Canon first off all brought out chipped cartridges for the ip4200 and then introduced lower capacity cartridges after the ip4500 and then brought out opaque cartridges and finally ended it all with CL-551 carts.

Unfortunately for printer manufacturers, most of the public no longer print out photos but prefer to view them on their various mobile devices.

It looks like most homes will have a basic Wi-Fi MF printer which will be little used and not replaced for some time.

Epson seems to have seen the problematic future and has brought out a range of expensive but cheap to refill printers.

Personally, I think it's too late for Epson to reclaim the lost public but I would love them to do so.

As for Canon. I think this company deserves all it gets. IMO it has produced the best inkjet printers over the years but has done everything it can to ensure that it's customers only buy inflated priced Canon cartridges.

All good things come to an end and I wonder if the amateur refilling days are about to end.
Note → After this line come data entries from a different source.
import Literature.Probability.LatticeModels.IntersectionSecondMoment
import HarnessLib

/-!
# The second-moment step for two independent double-current clusters with DISJOINT source pairs
# (Aizenman–Duminil-Copin 2021, Lemma 4.4, two-base form)

Topic `Literature/Probability/LatticeModels`. THEOREM-ONLY leaf file (no definitions, no named facts).
`IntersectionSecondMoment.lean` proves the three displays of the second-moment argument of
Aizenman–Duminil-Copin 2021, Lemma 4.4, for two independent double currents whose source pairs
`{o,x}`, `{o,z}` SHARE the base point `o` (both clusters are read at `o`). The random-current route to
non-Gaussianity on `ℤ³` (the four-current "fat step" `P^{ab,∅} ⊗ P^{ce,∅}[C_{n₁+n₃}(a) ∩ C_{n₂+n₄}(c) ∩ A ≠ ∅]
≥ M₁²/M₂` with disjoint source pairs `{a,b}`, `{c,e}`; ADC21 eq. (3.13) and §4.2) needs the same three
displays with the two clusters read at DIFFERENT base points `a` and `c`. They are the same proof
(the one-point identity `tsum_epairWeight_mul_indicator_mem_cluster` and Proposition A.3
`ecurrentSum_empty_mul_tsum_double_conn_le` applied once per pair, Fubini, and the `ℝ≥0∞`
Cauchy–Schwarz inequality `tsum_mul_sq_le_tsum_indicator_mul_tsum_sq`), recorded here in
un-normalised current-sum form for edge couplings `K ≥ 0` on a finite simple graph; with the
intersection count `N(p,q) = ∑_{v ∈ A} 𝟙[v ∈ C_{p₁+p₂}(a)] 𝟙[v ∈ C_{q₁+q₂}(c)]` and the product weight
`W(p,q) = 1{∂p₁={a}∆{b}}1{∂p₂=∅} w w · 1{∂q₁={c}∆{e}}1{∂q₂=∅} w w` written inline:

* `Current.tsum_pairs_mul_interCount_twoBase` — first moment `∑ W N = ∑_{v ∈ A} (Z[bv]Z[av])(Z[ev]Z[cv])`;
* `Current.sq_mul_tsum_pairs_mul_interCount_twoBase_sq_le` — second moment
  `Z[∅]² ∑ W N² ≤ ∑_{v,w ∈ A} B_{ab}(v,w) B_{ce}(v,w)` with the two-step bound `twoStepBound` of the tree;
* `Current.tsum_pairs_mul_interCount_twoBase_sq_le` — `(∑ W N)² ≤ (∑ W 𝟙[N ≠ 0]) (∑ W N²)`, and
  `Current.sum_connInd_mul_connInd_ne_zero_iff` — `N ≠ 0 ↔` the two clusters meet inside `A`.

All sources are symmetric differences `{a} ∆ {b}`, so every coincidence (`a = b`: sourceless pair;
`v ∈ {a,b}`; `v = w`) is covered, as in the tree. At `a = c` these are literally the tree's statements.

## References

* M. Aizenman, H. Duminil-Copin, *Marginal triviality of the scaling limits of critical 4D Ising and
  `λφ⁴₄` models*, Ann. of Math. 194 (2021), arXiv:1912.07973, §3.2 eq. (3.13), §4.2 proof of Lemma 4.4,
  Appendix A Prop. A.3 [AizenmanDuminilCopinAnnals2021].
-/

noncomputable section

open Finset Filter
open scoped symmDiff ENNReal

namespace Literature.Probability.LatticeModels

variable {V : Type*} [Fintype V] [DecidableEq V] {G : SimpleGraph V} [DecidableRel G.Adj]

namespace Current

variable {K : G.edgeFinset → ℝ}

/-- `N(p,q) = ∑_{v ∈ A} 𝟙[v ∈ C_p(a)] 𝟙[v ∈ C_q(c)] ≠ 0` iff the cluster of `a` in `p` and the
cluster of `c` in `q` meet inside `A`. [folklore] -/
theorem sum_connInd_mul_connInd_ne_zero_iff (A : Finset V) (a c : V) (p q : Current G × Current G) :
    (∑ v ∈ A, connInd v a p * connInd v c q) ≠ 0 ↔
      ∃ v ∈ A, v ∈ (p.1 + p.2).cluster a ∧ v ∈ (q.1 + q.2).cluster c := by
  unfold connInd
  rw [Ne, Finset.sum_eq_zero_iff, not_forall]
  constructor
  · rintro ⟨v, hv⟩
    rw [Classical.not_imp] at hv
    obtain ⟨hvA, hne⟩ := hv
    refine ⟨v, hvA, ?_, ?_⟩
    · by_contra h; exact hne (by rw [if_neg h, zero_mul])
    · by_contra h; exact hne (by rw [if_neg h, mul_zero])
  · rintro ⟨v, hvA, hp, hq⟩
    refine ⟨v, fun h => ?_⟩
    have := h hvA
    rw [if_pos hp, if_pos hq, mul_one] at this
    exact one_ne_zero this

/-- Fubini for the product weight of the two independent pairs against a product function. [folklore] -/
theorem tsum_pairs_mul_mul (K : G.edgeFinset → ℝ) (a b c e : V)
    (f g : Current G × Current G → ℝ≥0∞) :
    ∑' pq : (Current G × Current G) × (Current G × Current G),
        (epairWeight K ({a} ∆ {b}) ∅ pq.1 * epairWeight K ({c} ∆ {e}) ∅ pq.2) * (f pq.1 * g pq.2) =
      (∑' p, epairWeight K ({a} ∆ {b}) ∅ p * f p) * ∑' q, epairWeight K ({c} ∆ {e}) ∅ q * g q := by
  rw [tsum_mul_tsum_eq_tsum_prod]
  exact tsum_congr fun pq => by ring

/-- **First moment, two-base form** (ADC21, proof of Lemma 4.4, first display, with source pairs
`{a,b}` and `{c,e}` and the clusters read at `a` resp. `c`):
`∑ W N = ∑_{v ∈ A} (Z[bv] Z[av]) · (Z[ev] Z[cv])` — the one-point identity
`∑ 1{ab}1{∅} w w 𝟙[v ∈ C(a)] = Z[bv]Z[av]` once per pair. [cite: AizenmanDuminilCopinAnnals2021, arXiv:1912.07973 §4.2, proof of Lemma 4.4 (first moment of |𝓜|)] -/
theorem tsum_pairs_mul_interCount_twoBase (hK : ∀ e, 0 ≤ K e) (A : Finset V) (a b c e : V) :
    ∑' pq : (Current G × Current G) × (Current G × Current G),
        (epairWeight K ({a} ∆ {b}) ∅ pq.1 * epairWeight K ({c} ∆ {e}) ∅ pq.2) *
          (∑ v ∈ A, connInd v a pq.1 * connInd v c pq.2) =
      ∑ v ∈ A, (ecurrentSum K ({b} ∆ {v}) * ecurrentSum K ({a} ∆ {v})) *
        (ecurrentSum K ({e} ∆ {v}) * ecurrentSum K ({c} ∆ {v})) := by
  simp_rw [Finset.mul_sum]
  rw [Summable.tsum_finsetSum (fun _ _ => ENNReal.summable)]
  refine Finset.sum_congr rfl fun v _ => ?_
  rw [tsum_pairs_mul_mul K a b c e (connInd v a) (connInd v c)]
  unfold connInd
  rw [tsum_epairWeight_mul_indicator_mem_cluster hK a b v, tsum_epairWeight_mul_indicator_mem_cluster hK c e v]

/-- **Second moment, two-base form** (ADC21, proof of Lemma 4.4, second and third displays):
`Z[∅]² ∑ W N² ≤ ∑_{v,w ∈ A} B_{ab}(v,w) B_{ce}(v,w)`, with the tree's two-step bound
`twoStepBound K a b v w = Z[av]Z[vw]Z[wb] + Z[aw]Z[wv]Z[vb]` (Proposition A.3 once per pair).
[cite: AizenmanDuminilCopinAnnals2021, arXiv:1912.07973 §4.2, proof of Lemma 4.4 (second moment of |𝓜|) and Appendix A.2, Proposition A.3] -/
theorem sq_mul_tsum_pairs_mul_interCount_twoBase_sq_le (hK : ∀ e, 0 ≤ K e) (A : Finset V) (a b c e : V) :
    ecurrentSum K ∅ ^ 2 *
        ∑' pq : (Current G × Current G) × (Current G × Current G),
          (epairWeight K ({a} ∆ {b}) ∅ pq.1 * epairWeight K ({c} ∆ {e}) ∅ pq.2) *
            (∑ v ∈ A, connInd v a pq.1 * connInd v c pq.2) ^ 2 ≤
      ∑ v ∈ A, ∑ w ∈ A, twoStepBound K a b v w * twoStepBound K c e v w := by
  -- expand the square and exchange sums
  have hexp : ∀ pq : (Current G × Current G) × (Current G × Current G),
      (epairWeight K ({a} ∆ {b}) ∅ pq.1 * epairWeight K ({c} ∆ {e}) ∅ pq.2) *
          (∑ v ∈ A, connInd v a pq.1 * connInd v c pq.2) ^ 2 =
        ∑ v ∈ A, ∑ w ∈ A, (epairWeight K ({a} ∆ {b}) ∅ pq.1 * epairWeight K ({c} ∆ {e}) ∅ pq.2) *
          ((connInd v a pq.1 * connInd w a pq.1) * (connInd v c pq.2 * connInd w c pq.2)) := by
    intro pq
    rw [sq, Finset.sum_mul_sum, Finset.mul_sum]
    refine Finset.sum_congr rfl fun v _ => ?_
    rw [Finset.mul_sum]
    exact Finset.sum_congr rfl fun w _ => by ring
  rw [tsum_congr hexp, Summable.tsum_finsetSum (fun _ _ => ENNReal.summable), Finset.mul_sum]
  refine Finset.sum_le_sum fun v _ => ?_
  rw [Summable.tsum_finsetSum (fun _ _ => ENNReal.summable), Finset.mul_sum]
  refine Finset.sum_le_sum fun w _ => ?_
  rw [tsum_pairs_mul_mul K a b c e (fun p => connInd v a p * connInd w a p)
    (fun q => connInd v c q * connInd w c q)]
  calc ecurrentSum K ∅ ^ 2 * ((∑' p, epairWeight K ({a} ∆ {b}) ∅ p * (connInd v a p * connInd w a p)) *
          ∑' q, epairWeight K ({c} ∆ {e}) ∅ q * (connInd v c q * connInd w c q))
      = (ecurrentSum K ∅ * ∑' p, epairWeight K ({a} ∆ {b}) ∅ p * (connInd v a p * connInd w a p)) *
          (ecurrentSum K ∅ * ∑' q, epairWeight K ({c} ∆ {e}) ∅ q * (connInd v c q * connInd w c q)) := by
        ring
    _ ≤ twoStepBound K a b v w * twoStepBound K c e v w :=
        mul_le_mul' (ecurrentSum_empty_mul_tsum_connInd_mul_connInd_le hK a b v w)
          (ecurrentSum_empty_mul_tsum_connInd_mul_connInd_le hK c e v w)

/-- **Second-moment (Cauchy–Schwarz) lower bound for the two-base intersection event**
(ADC21, proof of Lemma 4.4: "`P[𝓜 ≠ ∅] ≥ E[|𝓜|]²/E[|𝓜|²]`"), un-normalised and cross-multiplied:
`(∑ W N)² ≤ (∑ W 𝟙[N ≠ 0]) · (∑ W N²)`, where `𝟙[N ≠ 0]` is the indicator that `C_{p}(a)` and
`C_{q}(c)` meet inside `A` (`sum_connInd_mul_connInd_ne_zero_iff`). [cite: AizenmanDuminilCopinAnnals2021, arXiv:1912.07973 §4.2, proof of Lemma 4.4 (second-moment inequality)] -/
theorem tsum_pairs_mul_interCount_twoBase_sq_le (K : G.edgeFinset → ℝ) (A : Finset V) (a b c e : V) :
    (∑' pq : (Current G × Current G) × (Current G × Current G),
        (epairWeight K ({a} ∆ {b}) ∅ pq.1 * epairWeight K ({c} ∆ {e}) ∅ pq.2) *
          (∑ v ∈ A, connInd v a pq.1 * connInd v c pq.2)) ^ 2 ≤
      (∑' pq : (Current G × Current G) × (Current G × Current G),
        (epairWeight K ({a} ∆ {b}) ∅ pq.1 * epairWeight K ({c} ∆ {e}) ∅ pq.2) *
          (if (∑ v ∈ A, connInd v a pq.1 * connInd v c pq.2) = 0 then 0 else 1)) *
        ∑' pq : (Current G × Current G) × (Current G × Current G),
          (epairWeight K ({a} ∆ {b}) ∅ pq.1 * epairWeight K ({c} ∆ {e}) ∅ pq.2) *
            (∑ v ∈ A, connInd v a pq.1 * connInd v c pq.2) ^ 2 := by
  -- name the weight and the count to keep unification first-order
  set W : (Current G × Current G) × (Current G × Current G) → ℝ≥0∞ :=
    fun pq => epairWeight K ({a} ∆ {b}) ∅ pq.1 * epairWeight K ({c} ∆ {e}) ∅ pq.2 with hW
  set N : (Current G × Current G) × (Current G × Current G) → ℝ≥0∞ :=
    fun pq => ∑ v ∈ A, connInd v a pq.1 * connInd v c pq.2 with hN
  exact tsum_mul_sq_le_tsum_indicator_mul_tsum_sq W N

/-- Sanity check: at `a = c` the two-base count is the tree's `interCount`, and the two-base product
weight is the tree's `prodWeight` (definitionally). [folklore] -/
theorem interCount_eq_sum_connInd (A : Finset V) (o : V) (p q : Current G × Current G) :
    interCount A o p q = ∑ v ∈ A, connInd v o p * connInd v o q := rfl

end Current

end Literature.Probability.LatticeModels

end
Professional photographers and photo dig and advertising companies will continue to need quality printers but the best value printers like the ip4500 will become a thing of the past.

It's amazing how things change

In my time the UK top 20/40 singles chart was looked forward to every Sunday. No doubt it was the same in the States. Everyone at the time wanted a desktop PC and a printer.

Nowadays youngsters do everything they want on a smartphone or tablet, occasionally printing out on their printer. Chart songs are played through Spotify.

Most households will have a basic MF Printer which will print out occasional documents.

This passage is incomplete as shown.